Your objective -
Of the entries below, return only those lines from the line with "(1 < Skeleton.P3" to the line with "have hτ2 : τ", exactly, both included.

[Dataset entries]
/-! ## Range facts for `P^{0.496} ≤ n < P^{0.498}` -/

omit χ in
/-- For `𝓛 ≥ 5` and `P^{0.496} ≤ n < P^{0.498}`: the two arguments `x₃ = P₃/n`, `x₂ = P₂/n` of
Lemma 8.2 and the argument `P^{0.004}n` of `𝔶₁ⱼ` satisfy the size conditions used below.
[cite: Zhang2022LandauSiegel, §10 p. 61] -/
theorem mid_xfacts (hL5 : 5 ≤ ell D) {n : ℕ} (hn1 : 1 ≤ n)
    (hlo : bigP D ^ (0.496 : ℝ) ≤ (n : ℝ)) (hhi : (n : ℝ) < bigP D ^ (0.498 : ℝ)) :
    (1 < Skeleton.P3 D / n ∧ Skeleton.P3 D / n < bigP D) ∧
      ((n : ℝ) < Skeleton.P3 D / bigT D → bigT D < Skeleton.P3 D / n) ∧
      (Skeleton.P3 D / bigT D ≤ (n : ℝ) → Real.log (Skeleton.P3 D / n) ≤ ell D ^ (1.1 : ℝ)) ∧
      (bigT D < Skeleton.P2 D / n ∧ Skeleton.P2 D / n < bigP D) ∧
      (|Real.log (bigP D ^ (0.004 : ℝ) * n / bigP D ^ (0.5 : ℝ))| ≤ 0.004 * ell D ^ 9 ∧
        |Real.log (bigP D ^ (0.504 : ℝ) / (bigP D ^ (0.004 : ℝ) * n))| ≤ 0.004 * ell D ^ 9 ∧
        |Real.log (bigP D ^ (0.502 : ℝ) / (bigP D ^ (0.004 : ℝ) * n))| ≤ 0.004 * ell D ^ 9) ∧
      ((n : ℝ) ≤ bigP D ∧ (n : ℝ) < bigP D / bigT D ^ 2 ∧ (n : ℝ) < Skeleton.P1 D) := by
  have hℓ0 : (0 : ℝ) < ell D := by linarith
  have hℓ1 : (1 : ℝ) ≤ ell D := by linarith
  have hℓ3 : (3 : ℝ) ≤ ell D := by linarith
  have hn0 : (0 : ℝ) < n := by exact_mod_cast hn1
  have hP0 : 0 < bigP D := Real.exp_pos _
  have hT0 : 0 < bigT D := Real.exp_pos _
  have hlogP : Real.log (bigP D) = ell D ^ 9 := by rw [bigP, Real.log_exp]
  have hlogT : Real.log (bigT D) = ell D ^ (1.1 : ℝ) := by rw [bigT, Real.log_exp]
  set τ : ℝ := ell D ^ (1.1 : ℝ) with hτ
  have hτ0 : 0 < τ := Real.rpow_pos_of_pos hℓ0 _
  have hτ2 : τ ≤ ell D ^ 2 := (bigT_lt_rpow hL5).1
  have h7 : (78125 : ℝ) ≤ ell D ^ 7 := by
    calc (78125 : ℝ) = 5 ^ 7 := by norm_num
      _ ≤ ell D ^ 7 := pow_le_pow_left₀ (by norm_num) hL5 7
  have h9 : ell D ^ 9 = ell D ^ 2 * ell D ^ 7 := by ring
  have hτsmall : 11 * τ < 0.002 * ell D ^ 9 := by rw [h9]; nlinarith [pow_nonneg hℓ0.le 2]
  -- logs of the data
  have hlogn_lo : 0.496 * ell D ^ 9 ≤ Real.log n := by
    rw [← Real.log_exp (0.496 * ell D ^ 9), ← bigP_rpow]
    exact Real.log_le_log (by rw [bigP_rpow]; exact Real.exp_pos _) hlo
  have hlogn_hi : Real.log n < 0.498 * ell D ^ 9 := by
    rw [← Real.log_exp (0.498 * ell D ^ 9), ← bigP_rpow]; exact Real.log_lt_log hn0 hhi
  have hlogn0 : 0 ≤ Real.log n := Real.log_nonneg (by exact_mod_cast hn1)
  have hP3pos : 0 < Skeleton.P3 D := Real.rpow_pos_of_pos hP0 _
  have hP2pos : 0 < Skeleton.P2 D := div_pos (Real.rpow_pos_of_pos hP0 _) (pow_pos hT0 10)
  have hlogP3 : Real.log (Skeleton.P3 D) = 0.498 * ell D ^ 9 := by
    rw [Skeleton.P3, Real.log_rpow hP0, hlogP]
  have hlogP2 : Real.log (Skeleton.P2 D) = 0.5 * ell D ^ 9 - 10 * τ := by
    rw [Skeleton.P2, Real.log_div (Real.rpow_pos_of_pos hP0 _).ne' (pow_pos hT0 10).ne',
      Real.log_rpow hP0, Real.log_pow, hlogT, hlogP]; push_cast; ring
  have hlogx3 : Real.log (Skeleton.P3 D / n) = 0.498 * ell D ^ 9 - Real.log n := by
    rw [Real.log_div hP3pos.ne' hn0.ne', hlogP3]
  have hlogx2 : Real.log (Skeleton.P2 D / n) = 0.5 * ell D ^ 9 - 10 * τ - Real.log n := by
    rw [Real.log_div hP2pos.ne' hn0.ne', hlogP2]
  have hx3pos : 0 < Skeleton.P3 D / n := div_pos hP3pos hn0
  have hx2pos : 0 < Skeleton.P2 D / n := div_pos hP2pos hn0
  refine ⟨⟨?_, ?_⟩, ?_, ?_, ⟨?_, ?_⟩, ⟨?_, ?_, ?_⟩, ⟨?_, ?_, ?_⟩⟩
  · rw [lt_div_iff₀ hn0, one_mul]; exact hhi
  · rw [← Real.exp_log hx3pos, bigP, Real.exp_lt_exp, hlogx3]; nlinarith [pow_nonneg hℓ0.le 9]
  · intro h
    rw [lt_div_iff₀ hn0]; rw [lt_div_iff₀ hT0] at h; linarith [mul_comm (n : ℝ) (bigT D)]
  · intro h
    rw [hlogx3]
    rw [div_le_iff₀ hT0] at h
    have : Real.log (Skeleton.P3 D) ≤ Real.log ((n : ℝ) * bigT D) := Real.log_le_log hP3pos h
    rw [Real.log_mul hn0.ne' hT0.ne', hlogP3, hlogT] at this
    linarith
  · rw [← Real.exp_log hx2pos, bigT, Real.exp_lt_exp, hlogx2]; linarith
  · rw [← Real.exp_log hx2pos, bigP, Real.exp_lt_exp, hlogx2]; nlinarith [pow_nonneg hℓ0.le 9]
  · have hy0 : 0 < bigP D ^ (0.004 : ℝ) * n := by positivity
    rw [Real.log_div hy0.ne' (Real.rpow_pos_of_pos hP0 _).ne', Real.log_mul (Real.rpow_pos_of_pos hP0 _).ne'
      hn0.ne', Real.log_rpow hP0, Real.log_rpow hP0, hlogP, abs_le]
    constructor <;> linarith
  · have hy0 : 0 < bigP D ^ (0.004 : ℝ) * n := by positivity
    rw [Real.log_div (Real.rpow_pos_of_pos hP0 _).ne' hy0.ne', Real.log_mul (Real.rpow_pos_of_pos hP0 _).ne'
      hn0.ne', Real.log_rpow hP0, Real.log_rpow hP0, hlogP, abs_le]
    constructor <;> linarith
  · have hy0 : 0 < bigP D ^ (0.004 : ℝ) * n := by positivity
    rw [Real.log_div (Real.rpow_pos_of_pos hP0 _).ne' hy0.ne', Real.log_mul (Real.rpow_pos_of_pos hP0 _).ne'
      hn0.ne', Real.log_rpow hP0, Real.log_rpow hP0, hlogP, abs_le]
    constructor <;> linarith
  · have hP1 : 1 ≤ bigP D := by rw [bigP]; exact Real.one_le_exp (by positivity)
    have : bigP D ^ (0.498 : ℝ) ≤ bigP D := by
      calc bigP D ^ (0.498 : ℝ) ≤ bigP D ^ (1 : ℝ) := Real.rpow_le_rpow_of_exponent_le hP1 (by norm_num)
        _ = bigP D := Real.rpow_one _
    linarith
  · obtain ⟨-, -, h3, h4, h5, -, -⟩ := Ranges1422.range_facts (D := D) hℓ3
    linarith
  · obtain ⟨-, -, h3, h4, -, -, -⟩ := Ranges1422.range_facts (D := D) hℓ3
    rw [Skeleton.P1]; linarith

==

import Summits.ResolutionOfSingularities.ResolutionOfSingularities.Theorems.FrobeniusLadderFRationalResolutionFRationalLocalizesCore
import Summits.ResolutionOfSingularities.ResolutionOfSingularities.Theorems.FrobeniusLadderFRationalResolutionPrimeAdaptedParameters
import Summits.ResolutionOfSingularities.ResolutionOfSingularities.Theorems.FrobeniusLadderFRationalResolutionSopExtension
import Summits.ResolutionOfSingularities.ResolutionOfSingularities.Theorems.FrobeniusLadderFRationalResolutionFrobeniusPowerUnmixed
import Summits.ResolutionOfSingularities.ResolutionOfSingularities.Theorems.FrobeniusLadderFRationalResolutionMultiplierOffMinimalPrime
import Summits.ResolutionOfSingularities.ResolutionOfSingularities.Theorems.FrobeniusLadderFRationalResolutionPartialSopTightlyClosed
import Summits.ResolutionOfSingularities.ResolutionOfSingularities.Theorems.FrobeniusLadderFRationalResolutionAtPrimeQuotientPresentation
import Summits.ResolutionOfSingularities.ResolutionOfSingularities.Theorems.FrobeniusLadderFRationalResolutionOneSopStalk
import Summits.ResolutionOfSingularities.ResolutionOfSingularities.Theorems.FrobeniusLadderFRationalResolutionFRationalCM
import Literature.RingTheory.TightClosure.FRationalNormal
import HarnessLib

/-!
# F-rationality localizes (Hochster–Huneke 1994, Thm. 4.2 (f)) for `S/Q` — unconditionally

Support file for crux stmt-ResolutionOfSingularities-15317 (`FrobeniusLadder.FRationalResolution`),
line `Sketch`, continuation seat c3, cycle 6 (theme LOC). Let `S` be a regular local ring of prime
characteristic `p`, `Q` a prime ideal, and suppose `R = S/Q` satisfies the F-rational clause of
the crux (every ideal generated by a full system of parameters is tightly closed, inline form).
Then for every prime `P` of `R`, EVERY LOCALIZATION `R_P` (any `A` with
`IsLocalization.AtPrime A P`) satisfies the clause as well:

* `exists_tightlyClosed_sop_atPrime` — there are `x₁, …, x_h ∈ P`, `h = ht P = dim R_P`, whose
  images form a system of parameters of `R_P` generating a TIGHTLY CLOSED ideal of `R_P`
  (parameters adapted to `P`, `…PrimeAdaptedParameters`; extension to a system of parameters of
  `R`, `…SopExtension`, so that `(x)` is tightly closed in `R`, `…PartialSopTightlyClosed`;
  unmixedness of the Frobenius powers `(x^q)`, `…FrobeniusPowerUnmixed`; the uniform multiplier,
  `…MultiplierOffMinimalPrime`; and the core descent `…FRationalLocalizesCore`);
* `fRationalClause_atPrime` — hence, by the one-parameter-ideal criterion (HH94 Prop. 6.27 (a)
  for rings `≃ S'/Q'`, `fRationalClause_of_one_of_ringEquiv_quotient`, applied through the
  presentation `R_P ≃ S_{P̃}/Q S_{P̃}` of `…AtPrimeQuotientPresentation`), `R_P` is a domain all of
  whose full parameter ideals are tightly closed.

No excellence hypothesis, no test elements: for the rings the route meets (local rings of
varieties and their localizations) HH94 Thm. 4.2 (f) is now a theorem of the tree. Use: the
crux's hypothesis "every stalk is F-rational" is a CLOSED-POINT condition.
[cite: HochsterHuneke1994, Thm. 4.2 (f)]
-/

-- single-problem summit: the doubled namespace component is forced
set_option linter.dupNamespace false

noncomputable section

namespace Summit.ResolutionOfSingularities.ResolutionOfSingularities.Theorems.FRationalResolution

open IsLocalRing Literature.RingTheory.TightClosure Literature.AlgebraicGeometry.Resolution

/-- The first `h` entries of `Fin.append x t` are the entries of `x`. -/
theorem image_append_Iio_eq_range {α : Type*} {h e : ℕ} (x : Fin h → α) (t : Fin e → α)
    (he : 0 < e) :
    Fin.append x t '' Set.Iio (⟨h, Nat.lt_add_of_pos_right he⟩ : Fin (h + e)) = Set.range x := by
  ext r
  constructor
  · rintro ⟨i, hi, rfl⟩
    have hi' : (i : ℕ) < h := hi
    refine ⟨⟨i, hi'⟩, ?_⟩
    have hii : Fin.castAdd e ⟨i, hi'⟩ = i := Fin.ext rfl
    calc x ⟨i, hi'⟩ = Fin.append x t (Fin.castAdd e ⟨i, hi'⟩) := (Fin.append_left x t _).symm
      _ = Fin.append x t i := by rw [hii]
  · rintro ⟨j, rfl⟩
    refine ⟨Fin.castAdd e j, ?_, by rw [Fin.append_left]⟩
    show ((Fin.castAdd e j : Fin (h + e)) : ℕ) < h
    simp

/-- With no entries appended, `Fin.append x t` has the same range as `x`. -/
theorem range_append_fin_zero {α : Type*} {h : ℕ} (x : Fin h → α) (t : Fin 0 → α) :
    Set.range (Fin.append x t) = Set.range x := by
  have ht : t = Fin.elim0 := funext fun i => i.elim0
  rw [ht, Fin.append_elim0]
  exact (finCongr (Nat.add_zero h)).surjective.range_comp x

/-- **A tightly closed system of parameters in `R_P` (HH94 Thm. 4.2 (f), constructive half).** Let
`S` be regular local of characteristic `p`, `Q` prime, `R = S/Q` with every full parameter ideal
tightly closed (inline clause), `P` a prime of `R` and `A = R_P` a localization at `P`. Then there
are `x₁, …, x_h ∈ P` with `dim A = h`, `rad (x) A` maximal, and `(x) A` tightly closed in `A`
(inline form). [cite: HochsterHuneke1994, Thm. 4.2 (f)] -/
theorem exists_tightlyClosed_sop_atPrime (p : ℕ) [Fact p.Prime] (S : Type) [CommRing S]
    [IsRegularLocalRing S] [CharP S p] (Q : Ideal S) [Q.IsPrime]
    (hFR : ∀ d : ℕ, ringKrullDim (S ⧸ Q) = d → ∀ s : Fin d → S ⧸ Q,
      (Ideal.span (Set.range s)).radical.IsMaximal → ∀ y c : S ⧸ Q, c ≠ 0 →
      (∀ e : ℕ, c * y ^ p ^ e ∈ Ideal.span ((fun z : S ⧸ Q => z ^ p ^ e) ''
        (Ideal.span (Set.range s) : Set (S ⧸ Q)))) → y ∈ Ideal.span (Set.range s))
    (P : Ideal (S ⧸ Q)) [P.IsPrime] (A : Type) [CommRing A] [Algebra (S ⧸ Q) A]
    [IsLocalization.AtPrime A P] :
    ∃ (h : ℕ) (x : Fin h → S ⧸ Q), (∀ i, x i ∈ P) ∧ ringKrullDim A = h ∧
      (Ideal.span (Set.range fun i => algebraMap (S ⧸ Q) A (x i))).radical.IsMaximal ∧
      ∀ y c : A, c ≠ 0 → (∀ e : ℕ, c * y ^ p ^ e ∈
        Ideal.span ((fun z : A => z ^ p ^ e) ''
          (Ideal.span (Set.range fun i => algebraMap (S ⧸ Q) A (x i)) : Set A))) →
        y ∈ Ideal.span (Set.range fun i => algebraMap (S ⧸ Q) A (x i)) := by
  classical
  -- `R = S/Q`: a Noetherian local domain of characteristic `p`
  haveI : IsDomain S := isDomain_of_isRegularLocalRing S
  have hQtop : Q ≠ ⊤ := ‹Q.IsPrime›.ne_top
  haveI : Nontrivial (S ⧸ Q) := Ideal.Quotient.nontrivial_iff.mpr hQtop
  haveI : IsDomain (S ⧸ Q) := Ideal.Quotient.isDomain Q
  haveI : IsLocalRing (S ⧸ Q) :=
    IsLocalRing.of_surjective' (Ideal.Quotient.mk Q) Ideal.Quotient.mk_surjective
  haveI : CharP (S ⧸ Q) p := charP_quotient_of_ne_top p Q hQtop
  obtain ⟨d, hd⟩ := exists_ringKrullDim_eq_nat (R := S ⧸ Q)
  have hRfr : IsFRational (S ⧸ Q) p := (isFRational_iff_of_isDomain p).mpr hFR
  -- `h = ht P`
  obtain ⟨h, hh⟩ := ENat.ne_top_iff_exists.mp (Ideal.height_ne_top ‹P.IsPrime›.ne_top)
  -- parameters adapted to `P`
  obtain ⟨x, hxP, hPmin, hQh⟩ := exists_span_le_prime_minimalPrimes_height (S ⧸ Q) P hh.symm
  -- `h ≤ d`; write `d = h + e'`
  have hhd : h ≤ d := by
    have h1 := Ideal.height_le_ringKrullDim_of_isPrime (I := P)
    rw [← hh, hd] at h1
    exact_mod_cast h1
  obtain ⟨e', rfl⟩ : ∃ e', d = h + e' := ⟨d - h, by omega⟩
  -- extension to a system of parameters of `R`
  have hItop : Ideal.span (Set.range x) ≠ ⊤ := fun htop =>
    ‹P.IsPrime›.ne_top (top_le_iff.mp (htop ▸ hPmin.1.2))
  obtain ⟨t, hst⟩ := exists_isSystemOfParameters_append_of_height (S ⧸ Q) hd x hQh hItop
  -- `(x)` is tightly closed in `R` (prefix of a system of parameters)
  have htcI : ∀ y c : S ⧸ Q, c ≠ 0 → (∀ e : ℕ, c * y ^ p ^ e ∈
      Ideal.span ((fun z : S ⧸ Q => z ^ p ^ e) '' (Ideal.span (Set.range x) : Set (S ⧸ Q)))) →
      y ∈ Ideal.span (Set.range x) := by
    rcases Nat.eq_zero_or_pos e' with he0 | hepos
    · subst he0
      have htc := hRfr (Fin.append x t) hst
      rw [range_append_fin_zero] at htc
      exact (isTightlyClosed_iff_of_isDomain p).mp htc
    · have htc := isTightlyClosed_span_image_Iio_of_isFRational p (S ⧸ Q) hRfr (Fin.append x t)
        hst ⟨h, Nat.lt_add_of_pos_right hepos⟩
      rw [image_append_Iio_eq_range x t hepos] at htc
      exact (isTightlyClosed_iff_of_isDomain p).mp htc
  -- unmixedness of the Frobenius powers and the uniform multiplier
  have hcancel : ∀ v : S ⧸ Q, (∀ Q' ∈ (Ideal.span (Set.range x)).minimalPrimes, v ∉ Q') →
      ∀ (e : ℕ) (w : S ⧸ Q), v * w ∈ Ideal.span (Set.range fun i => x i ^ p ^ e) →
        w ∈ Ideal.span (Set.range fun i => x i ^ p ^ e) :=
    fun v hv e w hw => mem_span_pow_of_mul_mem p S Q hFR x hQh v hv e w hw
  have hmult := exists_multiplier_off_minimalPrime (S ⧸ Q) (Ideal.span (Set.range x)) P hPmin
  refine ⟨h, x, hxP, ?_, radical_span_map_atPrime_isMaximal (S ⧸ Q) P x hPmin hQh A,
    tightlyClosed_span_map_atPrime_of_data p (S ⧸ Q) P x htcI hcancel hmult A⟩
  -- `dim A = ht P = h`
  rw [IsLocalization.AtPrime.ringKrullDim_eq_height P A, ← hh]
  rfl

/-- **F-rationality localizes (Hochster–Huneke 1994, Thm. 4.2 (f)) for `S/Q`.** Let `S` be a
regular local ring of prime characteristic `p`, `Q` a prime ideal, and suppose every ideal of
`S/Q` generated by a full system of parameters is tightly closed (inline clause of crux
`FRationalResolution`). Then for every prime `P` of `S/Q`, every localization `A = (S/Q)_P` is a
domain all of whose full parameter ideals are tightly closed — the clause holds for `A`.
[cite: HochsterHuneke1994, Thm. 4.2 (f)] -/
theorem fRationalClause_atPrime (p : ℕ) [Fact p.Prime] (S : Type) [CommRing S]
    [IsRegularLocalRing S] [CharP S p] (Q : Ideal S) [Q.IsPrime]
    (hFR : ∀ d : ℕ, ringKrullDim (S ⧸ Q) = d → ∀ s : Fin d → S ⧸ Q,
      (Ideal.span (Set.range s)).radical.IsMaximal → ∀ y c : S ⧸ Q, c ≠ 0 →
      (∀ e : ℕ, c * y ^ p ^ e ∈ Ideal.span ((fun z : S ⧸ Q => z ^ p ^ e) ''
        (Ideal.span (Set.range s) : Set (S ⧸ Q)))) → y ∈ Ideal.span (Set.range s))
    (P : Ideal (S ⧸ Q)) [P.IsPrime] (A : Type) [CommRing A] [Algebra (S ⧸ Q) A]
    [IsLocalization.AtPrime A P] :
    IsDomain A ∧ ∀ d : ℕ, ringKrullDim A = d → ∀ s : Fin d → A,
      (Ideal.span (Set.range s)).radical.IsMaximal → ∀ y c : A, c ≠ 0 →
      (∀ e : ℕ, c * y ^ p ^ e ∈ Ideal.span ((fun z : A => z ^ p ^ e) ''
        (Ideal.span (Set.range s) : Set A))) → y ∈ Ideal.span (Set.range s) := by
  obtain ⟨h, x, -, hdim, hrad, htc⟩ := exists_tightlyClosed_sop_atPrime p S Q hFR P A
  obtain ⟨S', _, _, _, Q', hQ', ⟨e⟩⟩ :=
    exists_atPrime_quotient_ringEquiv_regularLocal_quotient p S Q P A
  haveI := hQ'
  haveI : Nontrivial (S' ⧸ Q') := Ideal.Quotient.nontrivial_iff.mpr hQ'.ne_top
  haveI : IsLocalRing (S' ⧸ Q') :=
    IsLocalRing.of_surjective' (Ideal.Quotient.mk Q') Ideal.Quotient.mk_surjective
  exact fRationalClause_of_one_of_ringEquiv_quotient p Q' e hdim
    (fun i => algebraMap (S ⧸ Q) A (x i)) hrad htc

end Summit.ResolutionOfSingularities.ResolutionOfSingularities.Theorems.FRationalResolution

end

Answer space -
    (1 < Skeleton.P3 D / n ∧ Skeleton.P3 D / n < bigP D) ∧
      ((n : ℝ) < Skeleton.P3 D / bigT D → bigT D < Skeleton.P3 D / n) ∧
      (Skeleton.P3 D / bigT D ≤ (n : ℝ) → Real.log (Skeleton.P3 D / n) ≤ ell D ^ (1.1 : ℝ)) ∧
      (bigT D < Skeleton.P2 D / n ∧ Skeleton.P2 D / n < bigP D) ∧
      (|Real.log (bigP D ^ (0.004 : ℝ) * n / bigP D ^ (0.5 : ℝ))| ≤ 0.004 * ell D ^ 9 ∧
        |Real.log (bigP D ^ (0.504 : ℝ) / (bigP D ^ (0.004 : ℝ) * n))| ≤ 0.004 * ell D ^ 9 ∧
        |Real.log (bigP D ^ (0.502 : ℝ) / (bigP D ^ (0.004 : ℝ) * n))| ≤ 0.004 * ell D ^ 9) ∧
      ((n : ℝ) ≤ bigP D ∧ (n : ℝ) < bigP D / bigT D ^ 2 ∧ (n : ℝ) < Skeleton.P1 D) := by
  have hℓ0 : (0 : ℝ) < ell D := by linarith
  have hℓ1 : (1 : ℝ) ≤ ell D := by linarith
  have hℓ3 : (3 : ℝ) ≤ ell D := by linarith
  have hn0 : (0 : ℝ) < n := by exact_mod_cast hn1
  have hP0 : 0 < bigP D := Real.exp_pos _
  have hT0 : 0 < bigT D := Real.exp_pos _
  have hlogP : Real.log (bigP D) = ell D ^ 9 := by rw [bigP, Real.log_exp]
  have hlogT : Real.log (bigT D) = ell D ^ (1.1 : ℝ) := by rw [bigT, Real.log_exp]
  set τ : ℝ := ell D ^ (1.1 : ℝ) with hτ
  have hτ0 : 0 < τ := Real.rpow_pos_of_pos hℓ0 _
  have hτ2 : τ ≤ ell D ^ 2 := (bigT_lt_rpow hL5).1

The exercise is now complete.